import Literature.MathematicalPhysics.QuantumFieldTheory.Balaban1983to89.Beta.PlaquetteVertex2Coords

/-!
# The `(2,2)` plaquette kernel polarised in the background: position-resolved background tables, the two-letter kernel
# `m22 i j k l Y Y′ a b`, and the fully coordinatised eight-index table `K22`

HONEST FRAMING (cell `pub-balaban`, β sub-cell, lineage an3; verbatim): discharging `BetaPertH` makes Bałaban's UV stability
UNCONDITIONAL — a real constructive-QFT result; it is NOT the continuum limit and NOT the Clay problem.  This file discharges NOTHING
of `BetaPertH`: it is finite multilinear bookkeeping — the polarisation, in the background letters, of the colour kernel `M22` of the
lattice `(2,2)`-jet (`Beta.PlaquetteVertex2Coords`), i.e. the an3-owned algebraic input of the SECOND-ORDER background-vertex family
(one finite-range `(v ⊗ v)` kernel per ordered pair of background bonds).  ABSOLUTE RULE of the cell: no internally minted statement
enters as a cited fact; every declaration below is a definition or is kernel-proved here from the single import; NOTHING is cited.
The manuscripts under audit are not citable for their disputed steps and are not cited here.

## What is proved

Fix a plaquette `p_{μν}(x)` with its four bond POSITIONS `site e x μ ν : Fin 4 → Λ × D` (contour order), signs `sgn = (1,1,−1,−1)`, and
write `b_k := wAt e B x μ ν k` for the BACKGROUND letter at position `k` (`B₁ = B_μ(x)`, `B₂ = B_ν(x+e_μ)`, `B₃ = B_μ(x+e_ν)`,
`B₄ = B_ν(x)`).  The entries of `PlaquetteVertex2Coords.M22` depend on `B` only through the accumulated backgrounds `bacc i`, the
accumulated commutators `cacc j`, the plaquette field `F = lcurl e B x μ ν` and the scalar-slot word `quadB`, and these are explicit
linear resp. quadratic expressions in `b_0, …, b_3` with TABULATED coefficients (§1):

* `bacc_eq_sum : bacc e B x μ ν i = Σ_k inc i k • b_k` with the INCIDENCE TABLE `inc = ((0,0,0,0),(1,0,0,0),(1,1,−1,0),(1,1,−1,−1))`
  (`inc 3 = sgn`: the last position sees the whole curl; `PlaquetteVertex2Coords.lcurl_eq_sum` is the case `F = Σ_k sgn k • b_k`);
* `cacc_eq_sum : cacc e B x μ ν j = Σ_{k,l} cc j k l • (b_k b_l)` with the antisymmetric COMMUTATOR TABLES `cc 2 ↔ [b₀,b₁] − [b₀,b₂] − [b₁,b₂]`,
  `cc 3 ↔ [b₀,b₁] − [b₀,b₂] − [b₁,b₂] + [b₃,b₀] + [b₃,b₁] − [b₃,b₂]`, `cc 0 = cc 1 = 0` (`cc_swap`, `cc_diag`);
* `quadB_eq_sum : quadB e B x μ ν = Σ_{k,l} qq k l • (b_k b_l)` with `qq k l = [k<l]·s_k s_l + [k=l]·½` (`qq_eq_ite`).

§2 POLARISATION.  Substituting the tables into the colour words of `mSym`/`mPair` and expanding multilinearly (one master lemma,
`PlaquetteVertex2Coords.trace_lin_mul_lin_mul`, instantiated at the six background word shapes `bw_*`; NO traciality is used — every
identity of this file holds for an arbitrary real-linear functional `τ`) gives the POSITION-RESOLVED BACKGROUND FORM: explicit word families
`pSym τ t i j k l Y Y′ a b`, `pPair τ t i j k l Y Y′ a b` — sums of at most nine values of `τ` at four-letter products of `t_a, t_b, Y, Y′`
with coefficients from the tables — such that

  `mSym_polar  : mSym τ t (bacc i) (bacc j) (cacc j) F quadB a b = Σ_k Σ_l pSym τ t i j k l b_k b_l a b`,
  `mPair_polar : mPair τ t (bacc i) (bacc j) F quadB a b       = Σ_k Σ_l pPair τ t i j k l b_k b_l a b`,
  **`M22_polar : M22 τ t e B x μ ν i j a b = Σ_k Σ_l m22 τ t i j k l (wAt e B x μ ν k) (wAt e B x μ ν l) a b`**

with the TWO-LETTER KERNEL `m22 τ t i j k l Y Y′ a b := s_i s_j (pSym … + [i<j]·pPair …)`: the `(2,2)` vertex of ONE plaquette couples the
fluctuation letters at positions `(i, j)` (colours `a, b`) to the background letters at positions `(k, l)` of the SAME plaquette; the cells
`k ≠ l` are the DISTINCT-BOND family, the cells `k = l` the CONTACT family (two background legs on one bond; there `cc j k k = 0` and
`qq k k = ½`).  `m22` is BILINEAR in `(Y, Y′)`: `pSym_sum_sum`, `pPair_sum_sum`, `m22_sum_sum` (expansion of both letters along any finite
family `Σ_c γ_c • Y_c`, `Σ_d δ_d • Y_d`).

§3 FULL COORDINATES.  With the background ALSO in colour coordinates, `B = field t u` (`b_k = Σ_c u_k(c) t_c`, `PlaquetteVertex2Coords.wAt_field`),
the kernel becomes the eight-index REAL TABLE `K22 τ t i j k l a b c d := m22 τ t i j k l (t c) (t d) a b` and

  **`trace_P22_plaqWord_field_field`**: for tracial `τ`,
  `τ(P22(p_{μν}(x))) = Σ_{i,j} Σ_{a,b} v_i(a) v_j(b) · Σ_{k,l} Σ_{c,d} u_k(c) u_l(d) · K22 i j k l a b c d`   at `W = field t v`, `B = field t u`,

(`v_i(a) = cv e v x μ ν i a`, `u_k(c) = cv e u x μ ν k c`): the `(W², B²)` Taylor coefficient of `Re tr U(∂p)` along `U_b = e^{W_b} e^{B_b}` is a
finite table over (position × colour)⁴ whose entries are signed half-integer combinations of traces of four generators — the finite-range
2-stencil datum of the plaquette, background pair by background pair.  `jet22_field_field` sums it over sites and direction pairs.

Gloss.  Pure finite algebra over an arbitrary real normed algebra `𝔸`, additive group of sites `Λ`, direction type `D`, finite colour index
type `C`; the tables were cross-checked beforehand in an exact free-algebra engine (design record of the lineage, not an input).  NOT PROVED
HERE, NOT CLAIMED: the re-indexing of the position pairs `(k, l)` by lattice OFFSETS into `BubbleTable.stencilIns` data (the offsets are
read off `site`; `PlaquetteStencilData` format), the colour traces `Σ_a (·)_{aa}` of the word families (lit1's `ColourTrace`/`ColourTraceWeights`
lane), any symmetric one-matrix operator form, any value or bound, gauge fixing/averaging, anything of `BetaPertH`, UV stability, the
continuum limit or the Clay problem.  GAPS record C-beta-an3-31 (HOME/GAPS.md of the cell).  All tags [folklore].
-/

noncomputable section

..........

● **What the task asks**:
The answer must be a single number: how many lines above contain the word "cacc".

● **Reply**:
3